I met him a good 11 years ago in a basement bar doing his mesmerising muso-voodoo-rasp in his Durban South African accent. An exile since he went AWOL from enforced conscription in the late Apartheid eighties, somehow he wound up in Newcastle. We exchanged memories, his more scorched than mine.
Not long after, I watched his act again, this time a swan song before he flew home with a newly beloved. It didn't work out but he wrote me a letter saying not much had changed; that the poor were still poor as can be. He sent me a squatter camp photo.
I saw him again on a summer walk in fields, he seemed fragile and wary but I arranged for him to hear my newest radio play Poor Clare which he loved, basing some lessons around it. He sent me a poem he'd written in Ireland, near a convent with swans. I later discovered his aunt lived there, a Poor Clare herself, Sister Gabrielle.

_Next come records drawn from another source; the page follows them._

import Summits.BirchSwinnertonDyer.Rank1Residual.WAll.Target
import Summits.BirchSwinnertonDyer.BirchSwinnertonDyer.Theorems.SignedLowerHalvesRowC3BSTWScopeS
import Literature.NumberTheory.EllipticCurves.BurungaleSkinnerTianWan2024.IntroductionTheoremsOPEN
import HarnessLib

/-!
# Rung W-ALL (D-0120): ALT-CLOSERS BY NAME from ANNOUNCED (pre-publication) results — rows 6, 9, 10
# (cell `bsd-wall`, lane 2, seat ty-2; supplement to `WAll/AltClosers*.lean`, data line bsd-litref bstw24 2026-08-27T02:55Z)

HONEST FRAMING (cell `bsd-wall`, run/shared/lean/pub/bsd-wall/; WALL-BRIEF-v1 §2). NOTHING ASSERTED;
no `def`, no `@[conjecture]`, no named fact, no route file imported. Every theorem here closes a W-ALL
row or sub-case of `WAll/Target.lean` CONDITIONALLY on a named `…_OPEN` binder that types a result of
the PREPRINT Burungale–Skinner–Tian–Wan, arXiv:2409.01350v2 (2024) — typed ≠ proved ≠ endorsed; the
binders are hypotheses exactly as in their home files, never restated — plus the tree's named
PUBLISHED facts. Kept in a separate module so that the leaf-level registry (`AltClosersGlue.lean`)
stays free of preprint binders.

* Row 6 «X6 ∧ r = 0» at every odd `p` ⇐ BSTW24 Thm 1.3 in the cell-scoped tiers S5 (`p ≥ 5`,
  `Supersingular.BurungaleSkinnerTianWan2024_thm13_scopedS_OPEN`) and S3 (`p = 3`,
  `…_scopedAtThreeS_OPEN`), through the landed kernel
  `Theorems.X6_bsdp_of_tiersS_S3_of_analyticRank_eq_zero` (p489313; Pollack 2003 discharged inside).
* Rows 9 / 10, the rank-one RAMIFIED sub-cases ⇐ BSTW24 Thm 1.9 (ordinary branch, no semistability /
  surjectivity / `p ≥ 5` hypothesis: `BurungaleSkinnerTianWan2024.thm19_pPart_rankOne_ordinary_OPEN`),
  through the landed `BurungaleSkinnerTianWan2024.bsdp_of_thm19_OPEN`: «ClassX9 ∧ r = 1 ∧ Ram» and
  «ClassX10 ∧ ¬Surj ∧ r = 1 ∧ Ram W 3».
What these do NOT touch: row 6 beyond the scoped tiers' own hypotheses; rows 9/10 in rank `0`, or in
rank `1` without a (ram) witness; row 7 (BSTW covers only a quadratic-twist sub-family, consumers
`Supersingular.X7.bsdp_of_BSTW13_twist_OPEN_of_analyticRank_eq_zero` etc., not re-exported here);
row 8 (nothing at `a₃ = ±3`).

References: [cite: BurungaleSkinnerTianWan2024, Thm. 1.3, Thm. 1.9 (arXiv:2409.01350v2; PRE)];
`Theorems/SignedLowerHalvesRowC3BSTWScopeS.lean`; `Literature/…/BurungaleSkinnerTianWan2024/IntroductionTheoremsOPEN.lean`;
pub/bsd-litref/bstw24/staging/bsd-litref-bstw24-pv/CONSUMERS.md v1.6.
-/

noncomputable section

open scoped Classical

open WeierstrassCurve Literature.NumberTheory.EllipticCurves
  Literature.NumberTheory.EllipticCurves.ModularForms
  Literature.NumberTheory.EllipticCurves.Rank1Residual
  Literature.NumberTheory.EllipticCurves.Rank1Residual.Typed
  Literature.NumberTheory.EllipticCurves.Wuthrich2014

set_option autoImplicit false

namespace Summit.BirchSwinnertonDyer.Rank1Residual.WAll

open Summit.BirchSwinnertonDyer
open Summit.BirchSwinnertonDyer.Rank1Residual.Supersingular
  (BurungaleSkinnerTianWan2024_thm13_scopedS_OPEN BurungaleSkinnerTianWan2024_thm13_scopedAtThreeS_OPEN)

/-! ## Row 6 — X6 ∧ r = 0 from BSTW24 Thm 1.3 (scoped tiers, PRE) -/

/-- **Row 6 (`WAllCornerX6r0`) ⇐ BSTW24 Thm 1.3, tiers S5 ∧ S3 (PRE binders) + published facts**
(Wuthrich `Ш ∣ Ш_an`, Kobayashi 2003 Thm 1.2, B.D. Kim 2013 Cor 3.15, modularity ×3, GZK, Diamond's
refined Serre), through `Theorems.X6_bsdp_of_tiersS_S3_of_analyticRank_eq_zero`. CONDITIONAL on the
two preprint tiers; nothing booked. [cite: BurungaleSkinnerTianWan2024, Thm. 1.3 (PRE)] -/
theorem wallCornerX6r0_of_BSTW13_tiers (h5t : BurungaleSkinnerTianWan2024_thm13_scopedS_OPEN)
    (h3t : BurungaleSkinnerTianWan2024_thm13_scopedAtThreeS_OPEN) (hW : sha_dvd_analyticSha)
    (h12 : Kobayashi2003.thm12_signedSelmerDual_finite_torsion)
    (hKim : BDKim2013.cor315_signedCharValue_rankZero) (hmodP : nonempty_modularParametrizationData)
    (hmod' : hasEntireLFunction_rat) (hGZK : rank_eq_analyticRank_of_analyticRank_le_one)
    (hmod : exists_isNewformOf) (hLL : Literature.NumberTheory.Automorphic.diamond1995_refinedSerre) :
    WAllCornerX6r0 :=
  fun W _ _ p _ _ hp hX h0 ↦
    BirchSwinnertonDyer.Theorems.X6_bsdp_of_tiersS_S3_of_analyticRank_eq_zero h5t h3t hW h12 hKim
      hmodP hmod' hGZK hmod hLL W p hp hX h0

/-! ## Rows 9 / 10 — the rank-one ramified sub-cases from BSTW24 Thm 1.9 (PRE) -/

/-- **Row 9, sub-case «ClassX9 ∧ r = 1 ∧ (ram)» ⇐ BSTW24 Thm 1.9** (PRE binder
`thm19_pPart_rankOne_ordinary_OPEN`: good ordinary odd `p`, `E[p]` irreducible, a (ram) witness,
`r = 1` ⇒ the `p`-part; GZK), through `BurungaleSkinnerTianWan2024.bsdp_of_thm19_OPEN`. X9's
`¬ Surj` and non-semistability are simply not needed by the binder. CONDITIONAL; nothing booked.
[cite: BurungaleSkinnerTianWan2024, Thm. 1.9 (PRE)] -/
theorem cornerX9_rankOne_ram_of_BSTW19
    (hB : BurungaleSkinnerTianWan2024.thm19_pPart_rankOne_ordinary_OPEN)
    (hGZK : rank_eq_analyticRank_of_analyticRank_le_one) :
    ∀ (W : WeierstrassCurve ℚ) [W.IsElliptic] [W.IsGloballyMinimal] (p : ℕ) [Fact p.Prime],
      ClassX9 W p → W.analyticRank = 1 → Ram W p → BSDp W p := by
  intro W _ _ p _ hX h1 hram
  obtain ⟨-, hord, h5, hirr, -, -⟩ := hX
  exact BurungaleSkinnerTianWan2024.bsdp_of_thm19_OPEN hB hGZK W p (by omega) hord hirr hram h1

/-- **Row 10, sub-case «ClassX10 ∧ ¬Surj ∧ r = 1 ∧ (ram at 3)» ⇐ BSTW24 Thm 1.9** (same binder at
`p = 3`; `ClassX10` supplies good ordinary `3` and `E[3]` irreducible). CONDITIONAL; nothing booked.
[cite: BurungaleSkinnerTianWan2024, Thm. 1.9 (PRE)] -/
theorem cornerX10b_rankOne_ram_of_BSTW19
    (hB : BurungaleSkinnerTianWan2024.thm19_pPart_rankOne_ordinary_OPEN)
    (hGZK : rank_eq_analyticRank_of_analyticRank_le_one) :
    ∀ (W : WeierstrassCurve ℚ) [W.IsElliptic] [W.IsGloballyMinimal] (p : ℕ) [Fact p.Prime],
      ClassX10 W p → ¬ Surj W p → W.analyticRank = 1 → Ram W p → BSDp W p := by
  intro W _ _ p _ hX _ h1 hram
  obtain ⟨hp3, hord, hirr, -⟩ := hX
  subst hp3
  exact BurungaleSkinnerTianWan2024.bsdp_of_thm19_OPEN hB hGZK W 3 (by decide) hord hirr hram h1

/-- **Rows 9 and 10 reduced by BSTW24 Thm 1.9**: granted the PRE binder, `WAllCornerX9` follows from
its rank-`0` part and its rank-`1` part WITHOUT a (ram) witness, and likewise `WAllCornerX10b` — the
exact residual shape left for the planners of rows 9/10. CONDITIONAL; nothing booked.
[cite: BurungaleSkinnerTianWan2024, Thm. 1.9 (PRE)] -/
theorem wallCornerX9_of_BSTW19_of_residual
    (hB : BurungaleSkinnerTianWan2024.thm19_pPart_rankOne_ordinary_OPEN)
    (hGZK : rank_eq_analyticRank_of_analyticRank_le_one)
    (h0 : ∀ (W : WeierstrassCurve ℚ) [W.IsElliptic] [W.IsGloballyMinimal] (p : ℕ) [Fact p.Prime],
      ClassX9 W p → W.analyticRank = 0 → BSDp W p)
    (h1 : ∀ (W : WeierstrassCurve ℚ) [W.IsElliptic] [W.IsGloballyMinimal] (p : ℕ) [Fact p.Prime],
      ClassX9 W p → W.analyticRank = 1 → ¬ Ram W p → BSDp W p) : WAllCornerX9 := by
  intro W _ _ p _ hX hr
  rcases Nat.le_one_iff_eq_zero_or_eq_one.mp hr with hr0 | hr1
  · exact h0 W p hX hr0
  · by_cases hram : Ram W p
    · exact cornerX9_rankOne_ram_of_BSTW19 hB hGZK W p hX hr1 hram
    · exact h1 W p hX hr1 hram

/-- Row 10 likewise: `WAllCornerX10b` from BSTW24 Thm 1.9 (PRE) and the residual «`r = 0`» ∪
«`r = 1` without (ram) at `3`» parts. CONDITIONAL; nothing booked.
[cite: BurungaleSkinnerTianWan2024, Thm. 1.9 (PRE)] -/
theorem wallCornerX10b_of_BSTW19_of_residual
    (hB : BurungaleSkinnerTianWan2024.thm19_pPart_rankOne_ordinary_OPEN)
    (hGZK : rank_eq_analyticRank_of_analyticRank_le_one)
    (h0 : ∀ (W : WeierstrassCurve ℚ) [W.IsElliptic] [W.IsGloballyMinimal] (p : ℕ) [Fact p.Prime],
      ¬ W.HasCM → ClassX10 W p → ¬ Surj W p → W.analyticRank = 0 → BSDp W p)
    (h1 : ∀ (W : WeierstrassCurve ℚ) [W.IsElliptic] [W.IsGloballyMinimal] (p : ℕ) [Fact p.Prime],
      ¬ W.HasCM → ClassX10 W p → ¬ Surj W p → W.analyticRank = 1 → ¬ Ram W p → BSDp W p) :
    WAllCornerX10b := by
  intro W _ _ p _ hcm hX hns hr
  rcases Nat.le_one_iff_eq_zero_or_eq_one.mp hr with hr0 | hr1
  · exact h0 W p hcm hX hns hr0
  · by_cases hram : Ram W p
    · exact cornerX10b_rankOne_ram_of_BSTW19 hB hGZK W p hX hns hr1 hram
    · exact h1 W p hcm hX hns hr1 hram

end Summit.BirchSwinnertonDyer.Rank1Residual.WAll

end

Next time I saw him properly, he looked much older. He was drinking more. I was worried but he told me he was grooving on myspace. There was music and crazy videos, in one of them he danced in his underpants, a ringer for Rhys Ifans. We swapped mobile numbers and he invited me and my boyf to a gig. In the Chilly, his band was The Groove and he played, sang and chanted - angrily funny and as lyrical as ever. A nomad Shaman crazy-boy. He hosted other writers, learners and students from his community classes. Sharing the platform. Generous and inspirational. A sane man in a world swirling with madness.

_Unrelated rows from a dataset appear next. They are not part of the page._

/-
Copyright (c) 2026. All rights reserved.
Released under Apache 2.0 license as described in the file LICENSE.
Authors: HodgeCM publication cell (pub-hodgecm), GR lane, seat GR-1 (`pub-hodgecm-own-real34`), on GR-2's `GRConstructionGen` chain.
-/
import Literature.NumberTheory.GelbartRogawski1991.DoubledWeilRepresentationArchHalfReal
import Literature.NumberTheory.GelbartRogawski1991.Prop311AsPrintedOfArchHalf
import Literature.NumberTheory.GelbartRogawski1991.QuadExtRealPlacesEquiv
import HarnessLib

/-!
# [GelbartRogawski1991, Proposition 3.1.1] AS PRINTED — PROVED (every quadratic `E/F`)

Topic `NumberTheory/GelbartRogawski1991`; namespaces `Literature.NumberTheory.GelbartRogawski1991.GRConstructionGen` and
`….Prop311`.  Theorems only; no definition, no named fact, no `sorry`, no instance attribute.

`Prop311AsPrintedOfArchHalf.prop311AsPrinted_of_diagonalArchHalf` reduced the statement-exact typing `Prop311AsPrinted` of
[GR91 Prop. 3.1.1] (quantified over EVERY quadratic extension of number fields `E/F`, every non-degenerate hermitian space and its
doubled unitary group) to the ARCHIMEDEAN HALF at diagonal Gram data: `∃ sa, IsArchHalf F E c hcδ hδ hd e (diag dV) … (diag dW) … χ sa`
for every unitary Hecke character `χ` of `E` with `χ|_{𝕀_F} = ε_{E/F}`.  That half is
`DoubledWeilRepresentationArchHalfReal.exists_isArchHalf_real` (three-block archimedean section `archWeilHalf3D` of seat GR-2 twisted
by the character pinned by the parabolic prescription; all three archimedean place types — real with `E_v = ℂ`, real with
`E_v = ℝ × ℝ`, complex), fed with the enumeration `QuadExtRealPlacesEquiv.realPlacesEquivTypeTwo` of the real places of `E`.

* **`GRConstructionGen.exists_isArchHalf_diagonal`** — the archimedean half at the consumer's diagonal data;
* **`Prop311.prop311AsPrinted_holds : Prop311AsPrinted`**.

Scope statement.  This closes the TRACK-2 proof-formalisation of [GR91 Prop. 3.1.1] as typed in `Prop311AsPrinted.lean` (renderings
R1–R8 of that file's module docstring: the metaplectic group is the tree's `Mp(𝕎^𝔻)ᶜᵒⁿᵗ` model, the splitting is produced by the
doubling construction of [GR91 §3.2] / [Kudla1994 §3]).  It is a statement about the Weil representation and unitary groups ONLY;
nothing in this file is a claim of the manuscripts adjudicated by the Hodge-CM cell, and HC_CM is NOT proved here.

## References
* [GelbartRogawski1991] S. Gelbart, J. Rogawski, Invent. Math. 105 (1991) 445–472, §3.1 Proposition 3.1.1 p. 455 L1–3, §3.2 p. 457.
* [Kudla1994] S. Kudla, Israel J. Math. 87 (1994), §3 Thm. 3.1.
-/

set_option autoImplicit false

noncomputable section

open scoped Classical
open scoped Matrix
open NumberField IsDedekindDomain
open Literature.RepresentationTheory.HeisenbergGroup
open Literature.NumberTheory.Automorphic Literature.NumberTheory.Automorphic.UnitaryGroup
open Literature.NumberTheory.Weil1964
open Literature.NumberTheory.GaloisRepresentations
open Literature.RepresentationTheory.HarrisKudlaSweet1996

namespace Literature.NumberTheory.GelbartRogawski1991

namespace GRConstructionGen

open UnitaryDualPair

/-- **THE ARCHIMEDEAN HALF AT DIAGONAL DATA, EVERY QUADRATIC `E/F`**: for `c δ = -δ ≠ 0`, diagonal Gram data with non-zero
entries and a unitary Hecke character `χ` of `E` with `χ|_{𝕀_F} = ε_{E/F}`, an archimedean half `sa` exists
(`exists_isArchHalf_real` with the enumeration `realPlacesEquivTypeTwo` of the real places of `E`).
[cite: GelbartRogawski1991, §3.1 Prop. 3.1.1 p. 455] [cite: Kudla1994, §3] -/
theorem exists_isArchHalf_diagonal (F : Type) [Field F] [NumberField F] (E : Type) [Field E] [NumberField E] [Algebra F E]
    [Algebra.IsQuadraticExtension F E] (c : E ≃ₐ[F] E) {δ : E} (hcδ : c δ = -δ) (hδ : δ ≠ 0) {d : F}
    (hd : δ * δ = algebraMap F E d) {N M n : ℕ} (e : Fin N × Fin M ≃ Fin n)
    (dV : Fin N → F) (hV : (Matrix.diagonal dV).IsSymm) (hVd : IsUnit (Matrix.diagonal dV).det) (hdV0 : ∀ i, dV i ≠ 0)
    (dW : Fin M → F) (hW : (Matrix.diagonal dW).IsSymm) (hWd : IsUnit (Matrix.diagonal dW).det) (hdW0 : ∀ j, dW j ≠ 0)
    {χ : HeckeCharacter E} (hχu : χ.IsUnitary) (hχ : IsSplittingCharExt F E 1 χ) :
    ∃ sa : arch F E c (n + n) (hermD F E e (Matrix.diagonal dV) (Matrix.diagonal dW)) →*
        MpD F e (Matrix.diagonal dV) (Matrix.diagonal dW),
      IsArchHalf F E c hcδ hδ hd e (Matrix.diagonal dV) hV hVd (Matrix.diagonal dW) hW hWd χ sa :=
  exists_isArchHalf_real F E c hcδ hδ hd e dV hV hVd hdV0 dW hW hWd hdW0 hχu hχ
    (realPlacesEquivTypeTwo F E c (LocalSplitting.galConj_ne_one_of_delta F E c hcδ hδ)) (fun _ => rfl) (fun _ => rfl)

end GRConstructionGen

namespace Prop311

/-- **[GelbartRogawski1991, Proposition 3.1.1] AS PRINTED HOLDS**: for every quadratic extension of number fields `E/F` and every
non-degenerate hermitian space, the metaplectic cover splits over the doubled unitary group `G(𝐀)`, continuously and compatibly with
the rational splitting — the `def Prop311AsPrinted : Prop` of `Prop311AsPrinted.lean` is inhabited, by
`prop311AsPrinted_of_diagonalArchHalf` and `GRConstructionGen.exists_isArchHalf_diagonal`.
[cite: GelbartRogawski1991, §3.1 Proposition 3.1.1 p. 455 L1–3] [cite: Kudla1994, §3 Thm. 3.1] -/
theorem prop311AsPrinted_holds : Prop311AsPrinted := by
  refine prop311AsPrinted_of_diagonalArchHalf ?_
  intro F _ _ E _ _ _ _ c δ hcδ hδ d hd N M n e dV hdV0 dW hdW0 χ hχu hχ
  exact GRConstructionGen.exists_isArchHalf_diagonal F E c hcδ hδ hd e dV (Matrix.isSymm_diagonal dV)
    (isUnit_det_diagonal_of_ne_zero dV hdV0) hdV0 dW (Matrix.isSymm_diagonal dW) (isUnit_det_diagonal_of_ne_zero dW hdW0)
    hdW0 hχu hχ

end Prop311

end Literature.NumberTheory.GelbartRogawski1991

end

Lately we communicated on facebook. Both Byker flatdwellers we riffed on pigeons and water supplies, but Steve's page was his gallery and he'd put up film after film both gross and poetic, shots of his paintings and writing of every kind.
In that way one does, I thought he'd be there forever and that I could choose when next I'd see him or meet up. But Steve left very abruptly - the actual cause of death as yet uncertain, but in bed, perhaps even in his sleep. There the evening before, gone in the morning.
In a cautious, conforming world he was inspiringly gauche, eloquently damning of hypocrisy - another poor, wise, not just artist, but prophet - and oh how we need them and oh how are they ignored. This was his second last entry on facebook:
"The Ominpotence of things yet to be. The irrelevence of deeds already done. The cosmic shrug is the only certainty that will steer you through these stormy times."
His very last entry talked how he'd clearly inspired some kids he was teaching - but said that soon he'd be a "free agent".
That's the only thing that compensates for missing him - to feel he at last might be free. I'm glad to have known you Steve, and at the young young age of 38, I wish you could have stayed longer.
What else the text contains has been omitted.